» **The task**:
Start at the line in the entries below that contains "(morphisms of MLF-Galois", stop at the line that contains "or the inversion", and output exactly the lines in that span, both ends included.

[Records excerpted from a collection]
import Literature.AlgebraicGeometry.Resolution.AdicCompletionRegular
import Mathlib.FieldTheory.Separable
import HarnessLib

/-!
# Crux `Steer` (stmt-ResolutionOfSingularities-16345), chain W4.1, K3ᴳ / ℓ-COMPARISON last mile, piece (c): residual SEPARABILITY and a residue BASIS
# pass from `S → S′` to the completed map `Ŝ → Ŝ′`

OURS (campaign `res-hironaka`, rung L ★L-G4, slot W4.1; seat res-L0-w41-stub-2 g6; `K3G/JacobianLengthEtale-PLAN.md` §v1.3 (c)). Theses-free, definition-free.
Along the residue isomorphisms `κ(S) ≅ κ(Ŝ)`, `κ(S′) ≅ κ(Ŝ′)` (`AdicCompletion.residueField_map_bijective`) the square with `κ(φ)` and `κ(ψ)` commutes (`ψ`
over `φ`), so separability (`Algebra.IsSeparable.of_equiv_equiv`) and a finite residue basis in SUM FORM transport — the two residue hypotheses of
`JacobianLength.length_quotient_span_derivation_le_of_completed` (p569745). [folklore]

* `ResidueTransport.map_residue_equiv_comm` — the residue square of `ψ` over `φ`;
* `ResidueTransport.isSeparable_completed`, `ResidueTransport.exists_basis_completed`.
-/

noncomputable section

set_option linter.dupNamespace false

open IsLocalRing

namespace Summit.ResolutionOfSingularities.ResolutionOfSingularities.Theorems.SwitchingDichotomy.ResidueTransport

variable {S S' : Type} [CommRing S] [CommRing S'] [IsLocalRing S] [IsNoetherianRing S] [IsLocalRing S'] [IsNoetherianRing S']

/-- The residue square: `κ(ψ) ∘ (κ(S) ≅ κ(Ŝ)) = (κ(S′) ≅ κ(Ŝ′)) ∘ κ(φ)` for a completed map `ψ` over `φ`. -/
theorem map_residue_equiv_comm (φ : S →+* S') [IsLocalHom φ]
    (ψ : AdicCompletion (maximalIdeal S) S →+* AdicCompletion (maximalIdeal S') S') [IsLocalHom ψ]
    (hψ : ∀ s, ψ (algebraMap S _ s) = algebraMap S' _ (φ s)) (c : ResidueField S) :
    ResidueField.map ψ (RingEquiv.ofBijective _ (AdicCompletion.residueField_map_bijective S) c) =
      RingEquiv.ofBijective _ (AdicCompletion.residueField_map_bijective S') (ResidueField.map φ c) := by
  obtain ⟨s, rfl⟩ := residue_surjective c
  rw [RingEquiv.ofBijective_apply, RingEquiv.ofBijective_apply, ResidueField.map_residue, ResidueField.map_residue, ResidueField.map_residue,
    ResidueField.map_residue, hψ]

/-- **Residual separability passes to the completed map.** -/
theorem isSeparable_completed (φ : S →+* S') [IsLocalHom φ]
    (ψ : AdicCompletion (maximalIdeal S) S →+* AdicCompletion (maximalIdeal S') S') [IsLocalHom ψ]
    (hψ : ∀ s, ψ (algebraMap S _ s) = algebraMap S' _ (φ s))
    (hsep : @Algebra.IsSeparable (ResidueField S) (ResidueField S') _ _ (ResidueField.map φ).toAlgebra) :
    @Algebra.IsSeparable (ResidueField (AdicCompletion (maximalIdeal S) S)) (ResidueField (AdicCompletion (maximalIdeal S') S')) _ _
      (ResidueField.map ψ).toAlgebra := by
  letI : Algebra (ResidueField S) (ResidueField S') := (ResidueField.map φ).toAlgebra
  letI : Algebra (ResidueField (AdicCompletion (maximalIdeal S) S)) (ResidueField (AdicCompletion (maximalIdeal S') S')) :=
    (ResidueField.map ψ).toAlgebra
  haveI := hsep
  refine Algebra.IsSeparable.of_equiv_equiv (RingEquiv.ofBijective _ (AdicCompletion.residueField_map_bijective S))
    (RingEquiv.ofBijective _ (AdicCompletion.residueField_map_bijective S')) (RingHom.ext fun c => ?_)
  exact map_residue_equiv_comm φ ψ hψ c

/-- **A finite residue basis in sum form passes to the completed map.** -/
theorem exists_basis_completed (φ : S →+* S') [IsLocalHom φ]
    (ψ : AdicCompletion (maximalIdeal S) S →+* AdicCompletion (maximalIdeal S') S') [IsLocalHom ψ]
    (hψ : ∀ s, ψ (algebraMap S _ s) = algebraMap S' _ (φ s))
    {ι : Type} [Fintype ι] (b₀ : ι → ResidueField S')
    (hb₀ : ∀ c, ∃! g : ι → ResidueField S, c = ∑ j, ResidueField.map φ (g j) * b₀ j) :
    ∃ b : ι → ResidueField (AdicCompletion (maximalIdeal S') S'),
      ∀ c, ∃! g : ι → ResidueField (AdicCompletion (maximalIdeal S) S), c = ∑ j, ResidueField.map ψ (g j) * b j := by
  classical
  set e := RingEquiv.ofBijective _ (AdicCompletion.residueField_map_bijective S) with he
  set e' := RingEquiv.ofBijective _ (AdicCompletion.residueField_map_bijective S') with he'
  have hcomm : ∀ c, ResidueField.map ψ (e c) = e' (ResidueField.map φ c) := map_residue_equiv_comm φ ψ hψ
  refine ⟨fun j => e' (b₀ j), fun c => ?_⟩
  obtain ⟨g, hg, huniq⟩ := hb₀ (e'.symm c)
  refine ⟨fun j => e (g j), ?_, fun g' hg' => ?_⟩
  · change c = ∑ j, ResidueField.map ψ (e (g j)) * e' (b₀ j)
    simp_rw [hcomm, ← map_mul, ← map_sum, ← hg, RingEquiv.apply_symm_apply]
  · have h := huniq (fun j => e.symm (g' j)) (by
      apply e'.injective
      rw [RingEquiv.apply_symm_apply, map_sum]
      simp_rw [map_mul, ← hcomm, RingEquiv.apply_symm_apply]
      exact hg')
    funext j
    rw [← h, RingEquiv.apply_symm_apply]

end Summit.ResolutionOfSingularities.ResolutionOfSingularities.Theorems.SwitchingDichotomy.ResidueTransport

end
import Literature.AnabelianGeometry.AbsoluteAnabelian.MLFGaloisUnitsRigidityProofs
import HarnessLib

/-!
# Equivariant GROUP endomorphisms of `k̄^×` over the identity of `G_k` are power maps `x ↦ xᴹ`, `M ∈ ℤ`

Proof-only companion (theorems only, no definitions) of `MonoidKummerMaps.lean` (abc-iut-L4-t2), of
abc-iut-L6-t13's `MLFGaloisUnitsRigidityProofs.lean` and of `MonoidKummerEndomorphismsArePowers.lean`
(abc-iut-L4-t2 gen 10); S. Mochizuki, *Topics in Absolute Anabelian Geometry III*, Def. 3.1 (ii) p. 67
(morphisms of MLF-Galois `TLG`-pairs `(Π ↷ k̄^×)`: a morphism of topological groups `φ_M` compatible with a
`φ_Π` inducing an open injection of arithmetic Galois groups) and Prop. 3.3 (ii) p. 74 ("if `T = TLG`, then
the resulting map `Isom((Π ↷ M),(Π* ↷ M*)) → Isom(Π, Π*)` is surjective, with fibers of cardinality two")
(bib key `MochizukiAbsTopIII2015`, lit key `paper:url-5493eb38cbb7`).

THE POINT.  `MLFGaloisUnitsRigidityProofs` proves: a `G_k`-equivariant AUTOMORPHISM of the model `TLG`-object
`k̄^×` (`nonZeroDivisors k̄`) over `id_{G_k}` is the identity or the inversion
(`MLFClosure.nonZeroDivisors_mulEquiv_eq_self_or_eq_inv` — the fibre `{±1}`; second proof: abc-iut-L6-d1's
`MLFClosure.nonZeroDivisors_equivariant_eq_id_or_inv`, `AbsTopIII/EquivariantSignRigidity.lean`; the `TCG` object
`𝒪_k̄^×`, whose equivariant automorphisms are the `Ẑ^×`-powers, is `AbsTopIII/EquivariantUnitAutomorphisms.lean` /
`…Exponents.lean`).
`MonoidKummerEndomorphismsArePowers` proves: a `G_k`-equivariant monoid ENDOmorphism of the `TM`-object
`𝒪_k̄^⊳` over `id_{G_k}` is `x ↦ xᴹ` with `M ∈ ℕ` (`MLFClosure.nonzeroIntegers_monoidHom_eq_pow`).  This file is
the common generalisation for the GROUP `k̄^×`: the same Kummer argument, run for a group ENDOmorphism
`γ : k̄^× →* k̄^×` (no inverse, no integrality), gives

* `MLFClosure.unitsHom_exists_pow_eq_on_rootsOfUnity` (Step 1), `MLFClosure.unitsHom_exists_kummer_relation`
  (Step 2): the `→*` versions of L6-t13's Steps 1–2 (same proofs — adapted from
  `MLFGaloisUnitsRigidityProofs.lean`);
* `MLFClosure.unitsHom_exists_exponent_congr` (Step 3′): for a uniformiser `ϖ ∈ k`, `γ(ϖ) ∈ k^×` is
  `G_k`-fixed; with `M := -ord_k γ(ϖ) ∈ ℤ` (normalised so that `ord_k ϖ = -1`; NO sign constraint, `k̄^×` being
  a group), the exponent `m_n` by which `γ` acts on `μ_n(k̄)` satisfies `m_n ≡ M (mod n)` for EVERY `n`;
* **`MLFClosure.nonZeroDivisors_monoidHom_eq_zpow`** (Step 4′): **`γ(x) = xᴹ` for every `x ∈ k̄^×`** — for
  `x ∈ k̄^×`, `γ(x)/xᴹ = (β xᵗ)ⁿ` lies in `⋂ₙ (k(x)ˣ)ⁿ = 1`, `k(x)` being a non-archimedean local field
  (abc-iut-L4-t11's `FiniteExtension.isNonarchimedeanLocalField`,
  `GaloisRepresentations.eq_one_of_forall_exists_pow_eq`); the exponent is unique
  (`MLFClosure.zpow_exponent_unique`), every `M ∈ ℤ` occurs (`MLFClosure.exists_equivariant_unitsHom_zpow`),
  and composition multiplies exponents (`MLFClosure.zpow_exponent_comp`, `…_monoidHom_comm`), so
  `End((G_k ↷ k̄^×))` over `id_{G_k}` is `{x ↦ xᴹ : M ∈ ℤ} ≅ (ℤ, ·)`, a commutative monoid;
* the sequel `MLFGaloisUnitsEndomorphismsCorollaries.lean` draws the consequences: injective ⟺ bijective ⟺
  `γ = id` or `γ = (·)⁻¹` (`M = ±1` — the `→*` form of L6-t13's fibre-two theorem: the fibre is
  `End ∩ Aut = ℤˣ`), surjective ⟺ `γ ≠ 1` (`M ≠ 0`), fixing `μ_∞` ⟹ `γ = id`, the `TM`/`TLG` bridge (`x ↦ xᴹ`
  preserves `𝒪_k̄^⊳` iff `0 ≤ M`, so the endomorphisms of the `TLG`-pair restricting to the `TM`-pair are gen 10's
  `ℕ ⊂ ℤ`), and the same statements for endomorphisms of the model `TLG`-pair `(Π_k ↷ k̄^×)` covering `id_{G_k}`.

HONEST FRAMING: OUR kernel check of classical Kummer theory over a `p`-adic field (Neukirch, *Algebraic
Number Theory*, Ch. II Prop. 5.7 / Ch. IV §3 for the ingredients); a statement about the cell's typed model of
the category of [AbsTopIII] Def. 3.1; count-neutral for the node Prop. 3.3 (ii) (discharged of record);
nothing here bears on [IUTchIII] Cor. 3.12; no side is taken; nothing asserts that abc is proved or refuted.
-/

noncomputable section
open Classical in
/-- ★ **THE DATA SCHEMA AT ZERO EXPANSION DATA IS ITS RESIDUAL PAIR.**  For the ZERO step series (every expansion datum `0`, Dirac fluctuation law) with
the zero auxiliary data and ANY external inputs `X`, at a constants record with `Ca, Cc ≥ 0` and on the family `g_k ≤ 1`: the 21-row schema
`StepDataRows k` HOLDS IFF its two residual rows R3D-01 `fibre49` (every new history) and R3D-02 `fibre57Low` hold — the nineteen other rows (G3D-01∕02∕04∕05∕06
binders, (26), (28), [B1] (3.24)(a)(c), the identifications `hPY`∕`hPYZ`∕`hact`, the measure∕box∕potential regularity, `Pint` measurable and bounded)
are satisfied by zero data.  A statement about the TYPING of the lane's (α) clause (where its quantitative content sits), nothing about [B10].
[cite: Balaban1985UV3, (41) p.266 + (55)–(63) pp.269–272] -/
theorem stepDataRows_zero_iff
    (hfar : ∀ k, 0 ≤ 𝔠.Cfar * (𝔠.C63 * (S.gk k ^ 7 * (rFun 𝔠.r₀ (S.gk k) * pFun 𝔠.b₀ 𝔠.p₀ (S.gk k)) ^ 7)))
    (hCa : 0 ≤ 𝔠.Ca) (hCc : 0 ≤ 𝔠.Cc) {k : ℕ} (hg1 : S.gk k ≤ 1) :
    StepDataRows 𝔊 𝔠 X (zeroRun 𝔊 𝔠) (zeroAlpha 𝔊 𝔠 X hfar) k ↔
      (∀ h' : Hist S.P (k + 1),
          Fibre49 X 𝔠.lane.carrier (zeroRun 𝔊 𝔠) (fun _ => True) k (piecesW 𝔠.lane X (zeroRun 𝔊 𝔠) k) h') ∧
        Fibre57Low X 𝔠.lane.carrier (zeroRun 𝔊 𝔠) (fun _ => True) k (piecesW 𝔠.lane X (zeroRun 𝔊 𝔠) k) := by
  refine ⟨fun D => ⟨D.fibre49, D.fibre57Low⟩, fun H => ?_⟩
  have hg : 0 < S.gk k := gk_pos S k
  have hrp := rFun_mul_pFun_nonneg 𝔠 hg1
  exact
    { hμ := by
        show IsProbabilityMeasure (Measure.dirac ())
        infer_instance
      hboxm := fun _ => MeasurableSet.univ
      hbox := fun _ => by
        show (Measure.dirac () : Measure Unit) Set.univ ≠ 0
        simp
      hVm := fun _ _ => aemeasurable_const
      hVB := fun _ _ _ _ => by
        show |(0 : ℝ)| ≤ 0
        rw [abs_zero]
      chart := fun Y => ⟨𝔠.ρ_pos, differentiableOn_const _, fun z _ => by
        show ‖(0 : ℂ)‖ ≤ _
        rw [norm_zero]
        exact mul_nonneg (mul_nonneg 𝔠.C25_nonneg hg.le) (Real.exp_pos _).le⟩
      bound28 := fun Y h U => by
        show ‖(0 : PBond S.P k → ↥(lieC 𝔊))‖ ≤ _
        rw [norm_zero]
        exact mul_nonneg 𝔠.cB_nonneg (mul_nonneg (mul_nonneg (rFun_nonneg 𝔠.r₀ _ hg hg1) hg.le)
          (pFun_nonneg 𝔠.b₀ 𝔠.p₀ (S.gk k) 𝔠.b₀_pos.le hg hg1))
      inv26 := fun _ _ _ _ _ => rfl
      far_le := fun Y h U => by
        show |(0 : ℝ)| ≤ _
        rw [abs_zero]
        exact mul_nonneg 𝔠.Cfar_nonneg (mul_nonneg (mul_nonneg (mul_nonneg 𝔠.C25_nonneg hg.le) (Real.exp_pos _).le)
          (mul_nonneg (pow_nonneg hg.le _) (pow_nonneg hrp _)))
      hPY := fun h U => by simp [jet26_apply_zero]
      hPYZ := fun h U => by simp [jet26_apply_zero]
      norm35 := fun h => ⟨zeroNorm35Model 𝔊 𝔠 X k h⟩
      logZT := ⟨zeroLogZTModel 𝔊 𝔠 X k⟩
      hact := fun h Y U => by
        rw [zeroSeries_act]
        exact zeroGraphTerms_act Y U
      hG := fun h =>
        ⟨fun U => by simp, fun γ hγ => by simp at hγ, fun γ hγ => by simp at hγ, fun γ hγ => by simp at hγ⟩
      h324a := fun h U => by
        show |Real.log ((Measure.dirac () : Measure Unit).real Set.univ)| ≤ _
        rw [probReal_univ, Real.log_one, abs_zero]
        exact mul_nonneg (mul_nonneg hCa (Real.rpow_nonneg (mul_nonneg (pow_nonneg (Nat.cast_nonneg _) _)
          (g0sq_pos S).le) _)) (sites_nonneg S k)
      h324c := fun h U t _ => by
        rw [cgf_zeroSeries, iteratedDeriv_const, if_neg (Nat.succ_ne_zero _), abs_zero]
        exact mul_nonneg (mul_nonneg (mul_nonneg hCc (Nat.cast_nonneg _)) (Real.rpow_nonneg (mul_nonneg
          (pow_nonneg (Nat.cast_nonneg _) _) (g0sq_pos S).le) _)) (sites_nonneg S k)
      hPm := fun h => by
        have : (inputOf 𝔠.lane X (zeroRun 𝔊 𝔠)).Pint k h = fun _ => 0 := funext (inputOf_zeroRun_Pint 𝔊 𝔠 X k h)
        rw [this]
        exact measurable_const
      hPb := fun h U => by
        rw [inputOf_zeroRun_Pint]
        exact le_rfl
      fibre49 := H.1
      fibre57Low := H.2 }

» **Exercise answer**:
(morphisms of MLF-Galois `TLG`-pairs `(Π ↷ k̄^×)`: a morphism of topological groups `φ_M` compatible with a
`φ_Π` inducing an open injection of arithmetic Galois groups) and Prop. 3.3 (ii) p. 74 ("if `T = TLG`, then
the resulting map `Isom((Π ↷ M),(Π* ↷ M*)) → Isom(Π, Π*)` is surjective, with fibers of cardinality two")
(bib key `MochizukiAbsTopIII2015`, lit key `paper:url-5493eb38cbb7`).

THE POINT.  `MLFGaloisUnitsRigidityProofs` proves: a `G_k`-equivariant AUTOMORPHISM of the model `TLG`-object
`k̄^×` (`nonZeroDivisors k̄`) over `id_{G_k}` is the identity or the inversion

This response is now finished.